Transcribe the data exactly, stopping after the "on lists (missing" line.
########
import Summits.Ventures.GridStability.Models.DroopQVDeflateRows

/-!
# GridStability/Models/DroopQVDeflateSeq — SEQUENTIAL-ACCESS evaluator for the deflation-lane rows `S(−J) + (S(−J))ᵀ − 2r₀S − δ·1` (`O(n³)` kernel steps instead of `O(n⁴)`)

Cell `gridfusion` (LADDER-GRIDFUSION, APEX LINE rung G3.b; seat gridfusion-model-8 (g2); LEVER «L-seq» of the RATE-lane kernel census posted
2026-08-27T15:05Z). Finding on the `n = 10` census object (NE39 droop+QV, 30 states): the in-kernel evaluation of `H − δ·1` costs ≈ 20 s in BOTH the
exact lane (`Models/NE39DroopQVDeflate.lean`, 106-digit heights) and the model-twin lane (10-digit heights) — big-number arithmetic is NOT the
bottleneck; `DeflRows.lyapRows` (p536118) reads `S_ik`, `J_kj` with `List.getD` (`O(n)` per access) inside the `k`-sum, i.e. `O(n⁴)` list steps
(≈ 8·10⁵ per product at `n = 10`, ≈ 2·10⁸ at `n = 40`). This file supplies the `O(n³)` evaluator and its ONCE-PROVED semantics:
* `axpy c row acc` (length-preserving `acc + c·row`), `rowAcc`, `rowTimes n s J = Σ_{k<n} s_k·J_k` (row vector × row list in lock-step),
  spec `getD_rowTimes`: entry `j` = `Σ_{k : Fin n} s_k (J_k)_j` through `List.getD` (the `matrixOfRows` reading);
* `comb3`, `rowN`, and **`lyapRowsSeq n κ δ S J JT`** (generic over a commutative ring: `κ = 2r₀` over `ℚ`; over `ℤ` it evaluates `2^K·(H(J̃) − δ·1)` of an integer-scaled rounded model, lever «L-int»): row `i` = `mapIdx`-shifted `comb3` of ONE pass `rowTimes n S_i J` (row `i` of `S J`), ONE pass
  `rowTimes n JT_i S` (row `i` of `Jᵀ S = (S J)ᵀ` for symmetric `S`; `JT` = a literal transpose supplied by the emitter and checked entrywise) and `S_i`;
* **`matrixOfRows_lyapRowsSeq`**: under `JT = Jᵀ` and `S = Sᵀ` on the window, `matrixOfRows n n (lyapRowsSeq n κ δ S J JT)
  = M_S(−M_J) + (M_S(−M_J))ᵀ − κ·M_S − δ·1` — the `hH` hypothesis of `DeflRows.quadForm_nonneg_of_modelTwin_rows` / the bridge of the exact lane.
THREE COLUMNS. CERTIFIED (kernel): list/matrix algebra only; no instance, no parameter, no certificate. No sentence of this file says a grid,
a microgrid or a converter is stable.
-/

namespace Summit.Ventures.GridStability.Models

open Matrix Literature.Computation.Certificates

namespace DeflRows

section Generic

variable {α : Type*} [CommRing α]

/-- Length-preserving `acc + c·row` on lists (missing row entries read as `0`). [folklore] -/
def axpy (c : α) : List α → List α → List α
  | r :: rs, a :: as => (a + c * r) :: axpy c rs as
  | [], as => as
  | _ :: _, [] => []

/-- Accumulate `acc + Σ_k cs_k · rs_k` over two lists walked in lock-step (row vector times row list). [folklore] -/
def rowAcc : List α → List (List α) → List α → List α
  | c :: cs, r :: rs, acc => rowAcc cs rs (axpy c r acc)
  | [], _, acc => acc
  | _ :: _, [], acc => acc

/-- Row `i` of `M_S · M_J` on the `n`-window, sequential access: `Σ_{k<n} s_k · J_k` starting from the zero row of length `n`. [folklore] -/
def rowTimes (n : ℕ) (s : List α) (J : List (List α)) : List α := rowAcc (s.take n) (J.take n) (List.replicate n 0)

/-- Spec function: `Σ_k cs_k · (rs_k)_j` over the lock-step walk. [folklore] -/
def dotCol (j : ℕ) : List α → List (List α) → α
  | c :: cs, r :: rs => c * r.getD j 0 + dotCol j cs rs
  | [], _ => 0
  | _ :: _, [] => 0

/-- `axpy` preserves the accumulator's length. [folklore] -/
theorem length_axpy (c : α) : ∀ (row acc : List α), (axpy c row acc).length = acc.length
  | r :: rs, a :: as => by simp [axpy, length_axpy c rs as]
  | [], as => by simp [axpy]
  | _ :: _, [] => by simp [axpy]

/-- Entry `j` of `axpy c row acc` is `acc_j + c·row_j` (missing row entries read `0`). [folklore] -/
theorem getD_axpy (c : α) : ∀ (row acc : List α) (j : ℕ), j < acc.length →
    (axpy c row acc).getD j 0 = acc.getD j 0 + c * row.getD j 0
  | r :: rs, a :: as, 0, _ => by simp [axpy]
  | r :: rs, a :: as, j + 1, h => by
      simp only [axpy, List.getD_cons_succ]
      exact getD_axpy c rs as j (by simpa using h)
  | [], as, j, _ => by simp [axpy]
  | _ :: _, [], j, h => by simp at h

/-- `rowAcc` preserves the accumulator's length. [folklore] -/
theorem length_rowAcc : ∀ (cs : List α) (rs : List (List α)) (acc : List α), (rowAcc cs rs acc).length = acc.length
  | c :: cs, r :: rs, acc => by rw [rowAcc, length_rowAcc cs rs, length_axpy]
  | [], _, acc => by simp [rowAcc]
  | _ :: _, [], acc => by simp [rowAcc]

/-- Entry `j` of `rowAcc cs rs acc` is `acc_j + dotCol j cs rs`. [folklore] -/
theorem getD_rowAcc : ∀ (cs : List α) (rs : List (List α)) (acc : List α) (j : ℕ), j < acc.length →
    (rowAcc cs rs acc).getD j 0 = acc.getD j 0 + dotCol j cs rs
  | c :: cs, r :: rs, acc, j, h => by
      rw [rowAcc, getD_rowAcc cs rs _ j (by rw [length_axpy]; exact h), getD_axpy c r acc j h, dotCol]
      ring
  | [], rs, acc, j, _ => by cases rs <;> simp [rowAcc, dotCol]
  | _ :: _, [], acc, j, _ => by simp [rowAcc, dotCol]

/-- `dotCol` over the `n`-truncated lists is the `Fin n` sum read through `List.getD`. [folklore] -/
theorem dotCol_take : ∀ (n : ℕ) (j : ℕ) (s : List α) (J : List (List α)),
    dotCol j (s.take n) (J.take n) = ∑ k : Fin n, s.getD k.val 0 * (J.getD k.val []).getD j 0
  | 0, j, s, J => by simp [dotCol]
  | n + 1, j, [], J => by
      simp [dotCol]
  | n + 1, j, c :: cs, [] => by
      simp [dotCol]
  | n + 1, j, c :: cs, r :: rs => by
      rw [List.take_succ_cons, List.take_succ_cons, dotCol, dotCol_take n j cs rs, Fin.sum_univ_succ]
      simp

/-- **Semantics of `rowTimes`**: entry `j < n` of row `i`'s product is `Σ_{k : Fin n} S_ik J_kj` (all reads through `List.getD`). [folklore] -/
theorem getD_rowTimes (n : ℕ) (s : List α) (J : List (List α)) (j : Fin n) :
    (rowTimes n s J).getD j.val 0 = ∑ k : Fin n, s.getD k.val 0 * (J.getD k.val []).getD j.val 0 := by
  rw [rowTimes, getD_rowAcc _ _ _ _ (by simp), dotCol_take]
  simp

/-- Combine three rows entrywise: `−a − b − 2r₀·c` (length of the shortest). [folklore] -/
def comb3 (κ : α) : List α → List α → List α → List α
  | a :: as, b :: bs, c :: cs => (-a - b - κ * c) :: comb3 κ as bs cs
  | _, _, _ => []

/-- Entry `j` of `comb3 κ as bs cs` inside the common length. [folklore] -/
theorem getD_comb3 (κ : α) : ∀ (as bs cs : List α) (j : ℕ), j < as.length → j < bs.length → j < cs.length →
    (comb3 κ as bs cs).getD j 0 = -(as.getD j 0) - bs.getD j 0 - κ * cs.getD j 0
  | a :: as, b :: bs, c :: cs, 0, _, _, _ => by simp [comb3]
  | a :: as, b :: bs, c :: cs, j + 1, ha, hb, hc => by
      simp only [comb3, List.getD_cons_succ]
      exact getD_comb3 κ as bs cs j (by simpa using ha) (by simpa using hb) (by simpa using hc)
  | [], _, _, j, h, _, _ => by simp at h
  | _ :: _, [], _, j, _, h, _ => by simp at h
  | _ :: _, _ :: _, [], j, _, _, h => by simp at h

/-- Length of `comb3` = the shortest input length. [folklore] -/
theorem length_comb3 (κ : α) : ∀ (as bs cs : List α), (comb3 κ as bs cs).length = min as.length (min bs.length cs.length)
  | a :: as, b :: bs, c :: cs => by simp only [comb3, List.length_cons, length_comb3 κ as bs cs]; omega
  | [], bs, cs => by cases bs <;> cases cs <;> simp [comb3]
  | a :: as, [], cs => by cases cs <;> simp [comb3]
  | a :: as, b :: bs, [] => by simp [comb3]

/-- Reading a diagonal-shifted row. [folklore] -/
theorem getD_mapIdx_shift (l : List α) (i j : ℕ) (δ : α) (hj : j < l.length) :
    (l.mapIdx fun k x => if k = i then x - δ else x).getD j 0 = if j = i then l.getD j 0 - δ else l.getD j 0 := by
  rw [List.getD_eq_getElem?_getD, List.getElem?_mapIdx, List.getElem?_eq_getElem hj, List.getD_eq_getElem?_getD,
    List.getElem?_eq_getElem hj]
  simp

/-- Pad/trim a row to length `n` through `List.getD` (so every row of the window has length exactly `n`). [folklore] -/
def rowN (n : ℕ) (row : List α) : List α := (List.finRange n).map fun j : Fin n => row.getD j.val 0

/-- **Sequential-access rows** of `M_S(−M_J) + (M_S(−M_J))ᵀ − (2r₀)·M_S − δ·1` on the `n`-window: row `i` is built from ONE pass
`Σ_k S_ik J_k` (row `i` of `S·J`), ONE pass `Σ_k (Jᵀ)_ik S_k` (row `i` of `Jᵀ S = (S J)ᵀ` when `S` is symmetric — `JT` is a literal
transpose supplied by the emitter) and an entrywise combination; `O(n²)` kernel steps per row, `O(n³)` in total. [folklore] -/
def lyapRowsSeq (n : ℕ) (κ δ : α) (S J JT : List (List α)) : List (List α) :=
  (List.finRange n).map fun i : Fin n =>
    (comb3 κ (rowTimes n (S.getD i.val []) J) (rowTimes n (JT.getD i.val []) S) (rowN n (S.getD i.val []))).mapIdx
      fun j x => if j = i.val then x - δ else x

/-- **Matrix semantics of `lyapRowsSeq`** (given that `JT` is the transpose of `J` and `S` is symmetric on the window):
`matrixOfRows n n (lyapRowsSeq n r₀ δ S J JT) = M_S·(−M_J) + (M_S·(−M_J))ᵀ − (2r₀)·M_S − δ·1`. [folklore] -/
theorem matrixOfRows_lyapRowsSeq (n : ℕ) (κ δ : α) (S J JT : List (List α))
    (hJT : ∀ i j : Fin n, matrixOfRows n n JT i j = matrixOfRows n n J j i)
    (hS : ∀ i j : Fin n, matrixOfRows n n S i j = matrixOfRows n n S j i) :
    matrixOfRows n n (lyapRowsSeq n κ δ S J JT)
      = matrixOfRows n n S * (-matrixOfRows n n J) + (matrixOfRows n n S * (-matrixOfRows n n J))ᵀ
          - κ • matrixOfRows n n S - δ • (1 : Matrix (Fin n) (Fin n) α) := by
  ext i j
  rw [matrixOfRows_apply, lyapRowsSeq, getD_map_finRange]
  have hlen1 : (rowTimes n (S.getD i.val []) J).length = n := by rw [rowTimes, length_rowAcc]; simp
  have hlen2 : (rowTimes n (JT.getD i.val []) S).length = n := by rw [rowTimes, length_rowAcc]; simp
  have hlen3 : (rowN n (S.getD i.val [])).length = n := by simp [rowN]
  have hlenC : (comb3 κ (rowTimes n (S.getD i.val []) J) (rowTimes n (JT.getD i.val []) S) (rowN n (S.getD i.val []))).length = n := by
    rw [length_comb3, hlen1, hlen2, hlen3]; simp
  rw [getD_mapIdx_shift _ _ _ _ (by rw [hlenC]; exact j.isLt)]
  rw [getD_comb3 κ _ _ _ _ (by rw [hlen1]; exact j.isLt) (by rw [hlen2]; exact j.isLt) (by rw [hlen3]; exact j.isLt),
    getD_rowTimes, getD_rowTimes]
  have hrowN : (rowN n (S.getD i.val [])).getD j.val 0 = (S.getD i.val []).getD j.val 0 := by
    rw [rowN, getD_map_finRange]
  rw [hrowN]
  simp only [Matrix.add_apply, Matrix.sub_apply, Matrix.smul_apply, Matrix.transpose_apply, Matrix.mul_apply,
    Matrix.neg_apply, Matrix.one_apply, matrixOfRows_apply, smul_eq_mul, mul_neg]
  have hT : ∑ k : Fin n, (JT.getD i.val []).getD k.val 0 * (S.getD k.val []).getD j.val 0
      = ∑ k : Fin n, (S.getD j.val []).getD k.val 0 * (J.getD k.val []).getD i.val 0 := by
    refine Finset.sum_congr rfl fun k _ => ?_
    have h1 := hJT i k
    have h2 := hS k j
    simp only [matrixOfRows_apply] at h1 h2
    rw [h1, h2, mul_comm]
  rw [hT]
  by_cases hij : i = j
  · subst hij; simp; ring
  · have : ¬ (j.val = i.val) := fun h => hij (Fin.ext h.symm)
    simp [hij, this]; ring

end Generic

/-! ## The integer lane «L-int»: evaluate `2^K·(H(J̃) − δ·1)` over `ℤ`, divide once per entry -/

/-- Entrywise-mapped row tables read through `matrixOfRows` (for maps fixing `0`). [folklore] -/
theorem matrixOfRows_map_map {α β : Type*} [Zero α] [Zero β] (f : α → β) (hf : f 0 = 0) (m n : ℕ) (rows : List (List α)) :
    matrixOfRows m n (rows.map fun row => row.map f) = (matrixOfRows m n rows).map f := by
  ext i j
  simp only [matrixOfRows_apply, Matrix.map_apply, List.getD_eq_getElem?_getD, List.getElem?_map]
  cases rows[i.val]? with
  | none => simp [hf]
  | some row =>
      simp only [Option.map_some, Option.getD_some, List.getElem?_map]
      cases row[j.val]? with
      | none => simp [hf]
      | some x => simp

/-- **Bridge of the integer lane.** With integer tables `S` (symmetric on the window), `M` (`= 2^K·J̃`) and `MT` (its transpose on the window),
`κZ = 2r₀·d` and `dZ = δ·d` integers (`d` = the model scale, e.g. `2^K`), the INTEGER rows `lyapRowsSeq n κZ dZ S M MT` divided entrywise by `d` ARE the
`δ`-shifted `H` rows of the rounded model `J̃ = M/d` against `S` read over `ℚ`: all `2n³` multiply-adds happen in `ℤ`, one `ℚ` division per entry. [folklore] -/
theorem matrixOfRows_intLane (n : ℕ) (d r₀ δ : ℚ) (κZ dZ : ℤ) (S M MT : List (List ℤ))
    (hMT : ∀ i j : Fin n, matrixOfRows n n MT i j = matrixOfRows n n M j i)
    (hS : ∀ i j : Fin n, matrixOfRows n n S i j = matrixOfRows n n S j i)
    (hd : d ≠ 0) (hκ : (κZ : ℚ) = 2 * r₀ * d) (hδ : (dZ : ℚ) = δ * d) :
    matrixOfRows n n ((lyapRowsSeq n κZ dZ S M MT).map fun row => row.map fun z : ℤ => (z : ℚ) / d)
      = matrixOfRows n n (S.map fun row => row.map fun z : ℤ => (z : ℚ))
          * (-matrixOfRows n n (M.map fun row => row.map fun z : ℤ => (z : ℚ) / d))
        + (matrixOfRows n n (S.map fun row => row.map fun z : ℤ => (z : ℚ))
          * (-matrixOfRows n n (M.map fun row => row.map fun z : ℤ => (z : ℚ) / d)))ᵀ
        - (2 * r₀) • matrixOfRows n n (S.map fun row => row.map fun z : ℤ => (z : ℚ)) - δ • (1 : Matrix (Fin n) (Fin n) ℚ) := by
  rw [matrixOfRows_map_map (fun z : ℤ => (z : ℚ) / d) (by simp), matrixOfRows_lyapRowsSeq n κZ dZ S M MT hMT hS,
    matrixOfRows_map_map (fun z : ℤ => (z : ℚ)) (by simp), matrixOfRows_map_map (fun z : ℤ => (z : ℚ) / d) (by simp)]
  ext i j
  simp only [Matrix.map_apply, Matrix.add_apply, Matrix.sub_apply, Matrix.smul_apply, Matrix.transpose_apply, Matrix.mul_apply,
    Matrix.neg_apply, Matrix.one_apply, smul_eq_mul]
  push_cast
  simp only [mul_neg, Finset.sum_neg_distrib, mul_div_assoc', ← Finset.sum_div]
  rw [hκ, hδ]
  split_ifs <;> field_simp

end DeflRows

end Summit.Ventures.GridStability.Models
########
__WRITTEN SOLUTION__
import Summits.Ventures.GridStability.Models.DroopQVDeflateRows

/-!
# GridStability/Models/DroopQVDeflateSeq — SEQUENTIAL-ACCESS evaluator for the deflation-lane rows `S(−J) + (S(−J))ᵀ − 2r₀S − δ·1` (`O(n³)` kernel steps instead of `O(n⁴)`)

Cell `gridfusion` (LADDER-GRIDFUSION, APEX LINE rung G3.b; seat gridfusion-model-8 (g2); LEVER «L-seq» of the RATE-lane kernel census posted
2026-08-27T15:05Z). Finding on the `n = 10` census object (NE39 droop+QV, 30 states): the in-kernel evaluation of `H − δ·1` costs ≈ 20 s in BOTH the
exact lane (`Models/NE39DroopQVDeflate.lean`, 106-digit heights) and the model-twin lane (10-digit heights) — big-number arithmetic is NOT the
bottleneck; `DeflRows.lyapRows` (p536118) reads `S_ik`, `J_kj` with `List.getD` (`O(n)` per access) inside the `k`-sum, i.e. `O(n⁴)` list steps
(≈ 8·10⁵ per product at `n = 10`, ≈ 2·10⁸ at `n = 40`). This file supplies the `O(n³)` evaluator and its ONCE-PROVED semantics:
* `axpy c row acc` (length-preserving `acc + c·row`), `rowAcc`, `rowTimes n s J = Σ_{k<n} s_k·J_k` (row vector × row list in lock-step),
  spec `getD_rowTimes`: entry `j` = `Σ_{k : Fin n} s_k (J_k)_j` through `List.getD` (the `matrixOfRows` reading);
* `comb3`, `rowN`, and **`lyapRowsSeq n κ δ S J JT`** (generic over a commutative ring: `κ = 2r₀` over `ℚ`; over `ℤ` it evaluates `2^K·(H(J̃) − δ·1)` of an integer-scaled rounded model, lever «L-int»): row `i` = `mapIdx`-shifted `comb3` of ONE pass `rowTimes n S_i J` (row `i` of `S J`), ONE pass
  `rowTimes n JT_i S` (row `i` of `Jᵀ S = (S J)ᵀ` for symmetric `S`; `JT` = a literal transpose supplied by the emitter and checked entrywise) and `S_i`;
* **`matrixOfRows_lyapRowsSeq`**: under `JT = Jᵀ` and `S = Sᵀ` on the window, `matrixOfRows n n (lyapRowsSeq n κ δ S J JT)
  = M_S(−M_J) + (M_S(−M_J))ᵀ − κ·M_S − δ·1` — the `hH` hypothesis of `DeflRows.quadForm_nonneg_of_modelTwin_rows` / the bridge of the exact lane.
THREE COLUMNS. CERTIFIED (kernel): list/matrix algebra only; no instance, no parameter, no certificate. No sentence of this file says a grid,
a microgrid or a converter is stable.
-/

namespace Summit.Ventures.GridStability.Models

open Matrix Literature.Computation.Certificates

namespace DeflRows

section Generic

variable {α : Type*} [CommRing α]

/-- Length-preserving `acc + c·row` on lists (missing row entries read as `0`). [folklore] -/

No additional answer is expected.